In order to validate that this parallelized MPI solution of mine is correct, I wrote the distance matrix elements (whitespace separated among rows) to a file for N = 100 and then performed a diff between my sequential reference implementation, which is nothing but a separate simple program that similarly used three loops (rows, columns, dimensions uptil N, N and 90 respectively) to compute the distance matrix from the dataset, and two loops (rows, columns) to write to another file. The diff showed no output, implying that there are no changes in between the two files, being indicative of my parallel solution being correct. While it was easy to dump the output to the sequential version, it was slightly tricky for the parallel version at the beginning, i.e. to make each rank write the part of distances it computed to the output file without any overlaps or in an organized or turn wise fashion. Race conditions are what one would expect, given that writing to a file is not thread or rank safe. I used append mode with both and read and write permissions (a+), and then sent an element to the next rank before writing the contents from the current rank, so as to initiate the ‘blocking’ behavior which makes the other rank wait its turn, being unable to print their set of elements (which again, would otherwise lead to the unorganized overlapped writes and a mess in general). I then receive on the next rank so that it can now get out of the wait and proceed to write its computed distances to the file for its turn. I did this for 2 process ranks, given that should be enough for a ‘parallel’ implementation, but this can be extended further (like rank 1 can send to rank 2 before it writes its elements, then rank 2 can send to rank 3 and so on, with the receives being in the immediately successive rank) for any set of ranks (could also use a broadcast strategy or anything that makes ranks wait its turn).

Version 2.0

The core refactoring to be done here is for the nested loops that compute the distance matrix (keeping the rest of the code same/unaffected), which I’ll admit, required a bit of pen and paper to discern the breakdown for the tiling.

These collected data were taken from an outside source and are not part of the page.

import Mathlib
import Summits.Ventures.PercRepro2.TypedStarConn
import Summits.Ventures.PercRepro2.TypedHat

/-!
# ONE UNMARKED STAR VERTEX OVER AN ALL-MARKED BASE, II: THE TYPED `K₃` BASE AS A SUM OF MASKED `K₅`
COUNTS (blind cell PercRepro2, p2 g2, 2026-08-25; sub-claim S1 (C) of ASSIGNMENTS v12.61)

With `conn_iff_star` (TypedStarConn.lean) the kernel `K₃` of `G` at a star placement is the kernel of
`K₅` at the masked patterns (`K3_star`), and splitting the three star edges off (`typedCount_split3`)
the typed `K₃` base of `G` is the sum, over the placements of the star edges in the three copies, of
typer-1's hyperedge-augmented typed counts of `K₅` (`typedCount_K3_star`; `starSum` = the
27-placement sum of `typedCountHyper` of K5HyperTheorem.lean, written out).

* **`StarNonneg R o a₁ a₂ a₃ b p₁ p₂ p₃ t₁ t₂ t₃`** — row 2′TRI on `K₅ + u` (marks `o, …, b ∈ Fin 5`,
  `u` adjacent to `p₁, p₂, p₃` with types `t₁, t₂, t₃`), stated as the nonnegativity of the placement
  sum for every typed set of mark pairs and every type map on `K₅` — the statement typer-1's
  Kronecker certificates prove (one certificate per `(marking, T, type vector)`);
* **`typedCount_K3_nonneg_of_starNonneg`** — row 2′TRI on every typed graph with ONE unmarked vertex
  `u` of typed degree `3` over an all-marked base, from `StarNonneg` at the image marking.

Own code; standard axioms; nothing here is a certificate — `StarNonneg` is a hypothesis.
-/

namespace Summit.Ventures.PercRepro2

open Hub

namespace K5

/-! ## The kernel `K₃` at a star placement -/

section Kernel

variable {V : Type*} {E : Type*} [Fintype E] [DecidableEq E] [DecidableEq V]
variable (m : V → Fin 5) (ends : E → Sym2 V) (F₀ : Finset E) {M : Set V}
variable {R : Type*} [Field R]

variable {m ends F₀}

omit [Fintype E] [DecidableEq V] in
/-- The connection indicator at a star placement. -/
lemma indicator_connEvent_star (hinj : Set.InjOn m M) (hM : ∀ e ∈ F₀, ∀ v ∈ ends e, v ∈ M)
    (hloop : ∀ e ∈ F₀, ¬ (ends e).IsDiag) {u v₁ v₂ v₃ : V} {e₁ e₂ e₃ : E}
    (hd : StarData ends M u v₁ v₂ v₃ e₁ e₂ e₃) {x : Config E} (hx : ClosedOff F₀ x) (s₁ s₂ s₃ : Bool)
    {p q : V} (hp : p ∈ M) (hq : q ∈ M) :
    (connEvent ends p q).indicator (1 : Config E → R) (starUpd e₁ e₂ e₃ s₁ s₂ s₃ x) =
      (connEvent ends5 (m p) (m q)).indicator (1 : Config (Fin 10) → R)
        (orOn (starMask (m v₁) (m v₂) (m v₃) s₁ s₂ s₃) (patternM m ends F₀ x)) := by
  refine indicator_eq_of_iff ?_
  rw [mem_connEvent, mem_connEvent]
  exact conn_iff_star m ends F₀ hinj hM hloop hd.hu hd.hv₁ hd.hv₂ hd.hv₃ hd.h1 hd.h2 hd.h3 hd.h12 hd.h13
    hd.h23 hx s₁ s₂ s₃ hp hq

omit [Fintype E] [DecidableEq V] in
/-- The indicator of `Q` at a star placement. -/
lemma indicator_avoidAll_star (hinj : Set.InjOn m M) (hM : ∀ e ∈ F₀, ∀ v ∈ ends e, v ∈ M)
    (hloop : ∀ e ∈ F₀, ¬ (ends e).IsDiag) {u v₁ v₂ v₃ : V} {e₁ e₂ e₃ : E}
    (hd : StarData ends M u v₁ v₂ v₃ e₁ e₂ e₃) {x : Config E} (hx : ClosedOff F₀ x) (s₁ s₂ s₃ : Bool)
    {a₁ a₂ : V} (ha₁ : a₁ ∈ M) (ha₂ : a₂ ∈ M) :
    (avoidAll ends a₂ {a₁}).indicator (1 : Config E → R) (starUpd e₁ e₂ e₃ s₁ s₂ s₃ x) =
      (avoidAll ends5 (m a₂) {m a₁}).indicator (1 : Config (Fin 10) → R)
        (orOn (starMask (m v₁) (m v₂) (m v₃) s₁ s₂ s₃) (patternM m ends F₀ x)) := by
  refine indicator_eq_of_iff ?_
  simp only [mem_avoidAll, Finset.mem_singleton, forall_eq]
  rw [conn_iff_star m ends F₀ hinj hM hloop hd.hu hd.hv₁ hd.hv₂ hd.hv₃ hd.h1 hd.h2 hd.h3 hd.h12 hd.h13
    hd.h23 hx s₁ s₂ s₃ ha₂ ha₁]

omit [Fintype E] [DecidableEq V] in
/-- The indicator of `PD` at a star placement. -/
lemma indicator_PDEvent_star (hinj : Set.InjOn m M) (hM : ∀ e ∈ F₀, ∀ v ∈ ends e, v ∈ M)
    (hloop : ∀ e ∈ F₀, ¬ (ends e).IsDiag) {u v₁ v₂ v₃ : V} {e₁ e₂ e₃ : E}
    (hd : StarData ends M u v₁ v₂ v₃ e₁ e₂ e₃) {x : Config E} (hx : ClosedOff F₀ x) (s₁ s₂ s₃ : Bool)
    {a₁ a₂ a₃ : V} (ha₁ : a₁ ∈ M) (ha₂ : a₂ ∈ M) (ha₃ : a₃ ∈ M) :
    (PDEvent ends a₁ a₂ a₃).indicator (1 : Config E → R) (starUpd e₁ e₂ e₃ s₁ s₂ s₃ x) =
      (PDEvent ends5 (m a₁) (m a₂) (m a₃)).indicator (1 : Config (Fin 10) → R)
        (orOn (starMask (m v₁) (m v₂) (m v₃) s₁ s₂ s₃) (patternM m ends F₀ x)) := by
  refine indicator_eq_of_iff ?_
  simp only [PDEvent, Dtilde, UnionCluster.inU, Set.mem_inter_iff, Set.mem_compl_iff, Set.mem_union,
    mem_connEvent]
  have hc := fun {p q : V} (hp : p ∈ M) (hq : q ∈ M) => conn_iff_star m ends F₀ hinj hM hloop hd.hu
    hd.hv₁ hd.hv₂ hd.hv₃ hd.h1 hd.h2 hd.h3 hd.h12 hd.h13 hd.h23 hx s₁ s₂ s₃ hp hq
  rw [hc ha₁ ha₂, hc ha₃ ha₁, hc ha₃ ha₂]

omit [Fintype E] [DecidableEq V] in
/-- **The kernel `K₃` of `G` at a star placement is the kernel of `K₅` at the masked patterns.** -/
theorem K3_star (hinj : Set.InjOn m M) (hM : ∀ e ∈ F₀, ∀ v ∈ ends e, v ∈ M)
    (hloop : ∀ e ∈ F₀, ¬ (ends e).IsDiag) {u v₁ v₂ v₃ : V} {e₁ e₂ e₃ : E}
    (hd : StarData ends M u v₁ v₂ v₃ e₁ e₂ e₃) {o a₁ a₂ a₃ b : V} (ho : o ∈ M) (ha₁ : a₁ ∈ M)
    (ha₂ : a₂ ∈ M) (ha₃ : a₃ ∈ M) (hb : b ∈ M) {x y w : Config E} (hx : ClosedOff F₀ x)
    (hy : ClosedOff F₀ y) (hw : ClosedOff F₀ w) (sx₁ sx₂ sx₃ sy₁ sy₂ sy₃ sw₁ sw₂ sw₃ : Bool) :
    CovForm.K3 (R := R) ends o a₁ a₂ a₃ b (starUpd e₁ e₂ e₃ sx₁ sx₂ sx₃ x)
        (starUpd e₁ e₂ e₃ sy₁ sy₂ sy₃ y) (starUpd e₁ e₂ e₃ sw₁ sw₂ sw₃ w) =
      CovForm.K3 (R := R) ends5 (m o) (m a₁) (m a₂) (m a₃) (m b)
        (orOn (starMask (m v₁) (m v₂) (m v₃) sx₁ sx₂ sx₃) (patternM m ends F₀ x))
        (orOn (starMask (m v₁) (m v₂) (m v₃) sy₁ sy₂ sy₃) (patternM m ends F₀ y))
        (orOn (starMask (m v₁) (m v₂) (m v₃) sw₁ sw₂ sw₃) (patternM m ends F₀ w)) := by
  unfold CovForm.K3 CovForm.sepKernel CovForm.f3 CovForm.f4 CovForm.f5 CovForm.f6 CovForm.f7 CovForm.f10
    CovForm.f11 CovForm.f12 CovForm.sigma CovForm.inU CovForm.iQ CovForm.iPD CovForm.iL CovForm.iH
  simp only [Fin.sum_univ_succ, Fin.sum_univ_zero, Matrix.cons_val_zero, Matrix.cons_val_succ, add_zero,
    indicator_connEvent_star hinj hM hloop hd hx, indicator_connEvent_star hinj hM hloop hd hy,
    indicator_connEvent_star hinj hM hloop hd hw, indicator_avoidAll_star hinj hM hloop hd hx,
    indicator_avoidAll_star hinj hM hloop hd hy, indicator_avoidAll_star hinj hM hloop hd hw,
    indicator_PDEvent_star hinj hM hloop hd hx, indicator_PDEvent_star hinj hM hloop hd hy,
    indicator_PDEvent_star hinj hM hloop hd hw, ho, ha₁, ha₂, ha₃, hb]

end Kernel

/-! ## The transfer of the typed base -/

section Transfer

variable {V : Type*} {E : Type*} [Fintype E] [DecidableEq E] [DecidableEq V]
variable {R : Type*} [Field R]

/-- The placement sum of masked typed counts of a kernel `K` on `K₅` at the star `(p₁, p₂, p₃)` with
types `(t₁, t₂, t₃)`: typer-1's `typedCountHyper F z τ S₁ S₂ S₃ K` summed over the placements of the
three star edges (`S_c` = the clique mask of the neighbours open in copy `c`). -/
noncomputable def starSum (F : Finset (Fin 10)) (z : Config (Fin 10)) (τ : Fin 10 → ℕ)
    (p₁ p₂ p₃ : Fin 5) (t₁ t₂ t₃ : ℕ)
    (K : Config (Fin 10) → Config (Fin 10) → Config (Fin 10) → R) : R :=
  ∑ a : Bool, ∑ b : Bool, ∑ c : Bool, if a.toNat + b.toNat + c.toNat = t₁ then
    (∑ a' : Bool, ∑ b' : Bool, ∑ c' : Bool, if a'.toNat + b'.toNat + c'.toNat = t₂ then
      (∑ a'' : Bool, ∑ b'' : Bool, ∑ c'' : Bool, if a''.toNat + b''.toNat + c''.toNat = t₃ then
        typedCount F z τ (fun x y w =>
          K (orOn (starMask p₁ p₂ p₃ a a' a'') x) (orOn (starMask p₁ p₂ p₃ b b' b'') y)
            (orOn (starMask p₁ p₂ p₃ c c' c'') w))
      else 0) else 0) else 0

omit [Fintype E] [DecidableEq V] in
/-- The pinning after three splits is still `z ≡ false`. -/
lemma update_false3 (e₁ e₂ e₃ : E) :
    Function.update (Function.update (Function.update (fun _ : E => false) e₁ false) e₂ false) e₃ false =
      fun _ => false := by
  rw [Function.update_eq_self e₁ (fun _ : E => false), Function.update_eq_self e₂ (fun _ : E => false),
    Function.update_eq_self e₃ (fun _ : E => false)]

omit [DecidableEq V] in
/-- **THE TYPED `K₃` BASE OF A GRAPH WITH ONE UNMARKED STAR VERTEX OVER AN ALL-MARKED BASE IS THE
PLACEMENT SUM OF THE MASKED TYPED COUNTS OF `K₅`** at the pattern minor of the all-marked part, the
star neighbours `m v₁, m v₂, m v₃` and the types of the star edges. -/
theorem typedCount_K3_star (m : V → Fin 5) (ends : E → Sym2 V) (F : Finset E) {M : Set V}
    (hinj : Set.InjOn m M) {u v₁ v₂ v₃ : V} {e₁ e₂ e₃ : E} (hd : StarData ends M u v₁ v₂ v₃ e₁ e₂ e₃)
    (he₁ : e₁ ∈ F) (he₂ : e₂ ∈ F) (he₃ : e₃ ∈ F)
    (hM : ∀ e ∈ ((F.erase e₁).erase e₂).erase e₃, ∀ v ∈ ends e, v ∈ M)
    (hloop : ∀ e ∈ ((F.erase e₁).erase e₂).erase e₃, ¬ (ends e).IsDiag)
    (hpar : ∀ e ∈ ((F.erase e₁).erase e₂).erase e₃, ∀ e' ∈ ((F.erase e₁).erase e₂).erase e₃,
      ends e = ends e' → e = e')
    {o a₁ a₂ a₃ b : V} (ho : o ∈ M) (ha₁ : a₁ ∈ M) (ha₂ : a₂ ∈ M) (ha₃ : a₃ ∈ M) (hb : b ∈ M)
    (τ : E → ℕ) :
    typedCount F (fun _ => false) τ (CovForm.K3 (R := R) ends o a₁ a₂ a₃ b) =
      starSum (minorFM m ends (((F.erase e₁).erase e₂).erase e₃)) (fun _ => false)
        (minorτM m ends (((F.erase e₁).erase e₂).erase e₃) τ) (m v₁) (m v₂) (m v₃) (τ e₁) (τ e₂) (τ e₃)
        (CovForm.K3 (R := R) ends5 (m o) (m a₁) (m a₂) (m a₃) (m b)) := by
  set F₀ := ((F.erase e₁).erase e₂).erase e₃ with hF₀
  rw [CovForm.TypedRed.typedCount_split3 F he₁ he₂ he₃ hd.h12 hd.h13 hd.h23, update_false3]
  unfold starSum
  refine Finset.sum_congr rfl fun a _ => Finset.sum_congr rfl fun b _ =>
    Finset.sum_congr rfl fun c _ => ?_
  by_cases hA : a.toNat + b.toNat + c.toNat = τ e₁
  · rw [if_pos hA, if_pos hA]
    refine Finset.sum_congr rfl fun a' _ => Finset.sum_congr rfl fun b' _ =>
      Finset.sum_congr rfl fun c' _ => ?_
    by_cases hB : a'.toNat + b'.toNat + c'.toNat = τ e₂
    · rw [if_pos hB, if_pos hB]
      refine Finset.sum_congr rfl fun a'' _ => Finset.sum_congr rfl fun b'' _ =>
        Finset.sum_congr rfl fun c'' _ => ?_
      by_cases hC : a''.toNat + b''.toNat + c''.toNat = τ e₃
      · rw [if_pos hC, if_pos hC, ← typedCount_patternM_eq m ends F₀ hinj hM hloop hpar]
        refine typedCount_congr_closedOff F₀ τ _ _ fun x y w hx hy hw => ?_
        exact K3_star hinj hM hloop hd ho ha₁ ha₂ ha₃ hb hx hy hw a a' a'' b b' b'' c c' c''
      · rw [if_neg hC, if_neg hC]
    · rw [if_neg hB, if_neg hB]
  · rw [if_neg hA, if_neg hA]

end Transfer

/-! ## The star statement on `K₅` and its consequence -/

section Statement

variable (R : Type*) [Field R] [LinearOrder R] [IsStrictOrderedRing R]

/-- **Row 2′TRI on `K₅ + u`** (the statement typer-1's Kronecker certificates prove): for the marks
`o, a₁, a₂, a₃, b ∈ Fin 5`, the star neighbours `p₁, p₂, p₃` and the types `t₁, t₂, t₃`, the placement
sum of the masked typed counts of `K₃` is nonnegative for every typed set `F` of pairs of MARKS (at a
coincidence marking the fifth vertex of `K₅` is not a mark and carries no typed edge), every edge off
`F` pinned closed, and every type map. -/
def StarNonneg (o a₁ a₂ a₃ b p₁ p₂ p₃ : Fin 5) (t₁ t₂ t₃ : ℕ) : Prop :=
  ∀ (F : Finset (Fin 10)) (τ : Fin 10 → ℕ),
    (∀ j ∈ F, ∀ v ∈ ends5 j, v = o ∨ v = a₁ ∨ v = a₂ ∨ v = a₃ ∨ v = b) →
    0 ≤ starSum F (fun _ => false) τ p₁ p₂ p₃ t₁ t₂ t₃ (CovForm.K3 (R := R) ends5 o a₁ a₂ a₃ b)

variable {R}

/-- The pairs of the pattern minor join images of marks. -/
lemma minorFM_ends {V : Type*} {E : Type*} [Fintype E] [DecidableEq E] [DecidableEq V]
    (m : V → Fin 5) (ends : E → Sym2 V) (F₀ : Finset E) {M : Set V}
    (hM : ∀ e ∈ F₀, ∀ v ∈ ends e, v ∈ M) {j : Fin 10} (hj : j ∈ minorFM m ends F₀) :
    ∀ v ∈ ends5 j, ∃ y ∈ M, m y = v := by
  obtain ⟨e, heF, he⟩ := (mem_minorFM m ends F₀).1 hj
  obtain ⟨-, hmap⟩ := (mem_bundleM m ends F₀).1 he
  obtain ⟨y₁, y₂, hy₁, hy₂, hxy⟩ := ends_eq_of_mem ends F₀ hM heF
  intro v hv
  rw [← hmap, hxy, Sym2.map_mk] at hv
  rcases Sym2.mem_iff.1 hv with rfl | rfl
  · exact ⟨y₁, hy₁, rfl⟩
  · exact ⟨y₂, hy₂, rfl⟩

omit [IsStrictOrderedRing R] in
/-- **Row 2′TRI on a typed graph with one unmarked star vertex over an all-marked base**, from the
`K₅` star statement at the image marking. -/
theorem typedCount_K3_nonneg_of_starNonneg {V : Type*} {E : Type*} [Fintype E] [DecidableEq E]
    [DecidableEq V] (m : V → Fin 5) (ends : E → Sym2 V) (F : Finset E) {M : Set V}
    (hinj : Set.InjOn m M) {u v₁ v₂ v₃ : V} {e₁ e₂ e₃ : E} (hd : StarData ends M u v₁ v₂ v₃ e₁ e₂ e₃)
    (he₁ : e₁ ∈ F) (he₂ : e₂ ∈ F) (he₃ : e₃ ∈ F)
    (hM : ∀ e ∈ ((F.erase e₁).erase e₂).erase e₃, ∀ v ∈ ends e, v ∈ M)
    (hloop : ∀ e ∈ ((F.erase e₁).erase e₂).erase e₃, ¬ (ends e).IsDiag)
    (hpar : ∀ e ∈ ((F.erase e₁).erase e₂).erase e₃, ∀ e' ∈ ((F.erase e₁).erase e₂).erase e₃,
      ends e = ends e' → e = e')
    {o a₁ a₂ a₃ b : V} (ho : o ∈ M) (ha₁ : a₁ ∈ M) (ha₂ : a₂ ∈ M) (ha₃ : a₃ ∈ M) (hb : b ∈ M)
    (hMk : ∀ v ∈ M, v = o ∨ v = a₁ ∨ v = a₂ ∨ v = a₃ ∨ v = b) (τ : E → ℕ)
    (hS : StarNonneg R (m o) (m a₁) (m a₂) (m a₃) (m b) (m v₁) (m v₂) (m v₃) (τ e₁) (τ e₂) (τ e₃)) :
    0 ≤ typedCount F (fun _ => false) τ (CovForm.K3 (R := R) ends o a₁ a₂ a₃ b) := by
  rw [typedCount_K3_star m ends F hinj hd he₁ he₂ he₃ hM hloop hpar ho ha₁ ha₂ ha₃ hb τ]
  refine hS _ _ fun j hj v hv => ?_
  obtain ⟨y, hy, rfl⟩ := minorFM_ends m ends _ hM hj v hv
  rcases hMk y hy with rfl | rfl | rfl | rfl | rfl
  · exact Or.inl rfl
  · exact Or.inr (Or.inl rfl)
  · exact Or.inr (Or.inr (Or.inl rfl))
  · exact Or.inr (Or.inr (Or.inr (Or.inl rfl)))
  · exact Or.inr (Or.inr (Or.inr (Or.inr rfl)))

end Statement

end K5

end Summit.Ventures.PercRepro2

For any tile size, it will have dimensions of equal length, i.e. both the width and height will be the same, given that it's a square tile or block. I denote this length to be the ‘step size’ across both rows and columns (or directions across the x and y axes). I assign this step size is assigned to be the tile/block size that the user would input, and incrementally go forth. Since each rank has its own row size local to it, I needed to make sure that it doesn’t fall short on the length of the block size, thus, I impose the step size to be the local row size for the rank in the case it is strictly less than the block size, so as to stay within bounds for the row wise progression.

I then create loops to go through the rows (following increments of the step size) and then the columns (increments of the block size, which is the same as the step size, unless a lower local row count would change its value) for the tiles. Inside this nested loop, I first iterate based on the rows (i.e., with respect to the outermost loop’s index variable) until the constraints of being within the next step size (for the tile) and under the local row size (for the rank) are met. Then within that, I iterate through the columns, which again have the column-wise version of the tile and rank constraints.

Finally, I emplace the loop for the dimensions that iterates through 90 times. This part remains the exact same as my solution to the former row-wise version, as I assigned the index (to be used for accessing the distance matrix) for the rows to be the local range for the running rank and thereafter, I simply compute the sum of the elements (inside of the square root for the distance equation) with the column indexed element subtracted from the local row indexed element for each dimension. Again, I simply compute the square root of this summed value outside this innermost loop (for iterating through the dimensions) in order to obtain the required distance, which accounts for one element or distance in the distance matrix.

Distribution Sort

Version 1.0

After the initial setup of the MPI execution environment, each rank is made to generate its own portion (equal to the total data points divided by the process count) of the uniform data to be sorted using the generateData function, and thereafter, memory is allocated for the send and receive buffers for each rank, and for the dataset in general. Now post this starter code, I declare variables to hold timings for the distribution, sorting and overall execution of the computations. I then use a sum reduction (MPI_SUM) to add up the local sums from each rank into a variable accounting for the global sum of all array elements across all ranks, which I then print out using rank 0. The value that I get is what I would compare while doing the same after the data has been sorted, as a required sanity check to ensure that the data is left unaffected or is correct.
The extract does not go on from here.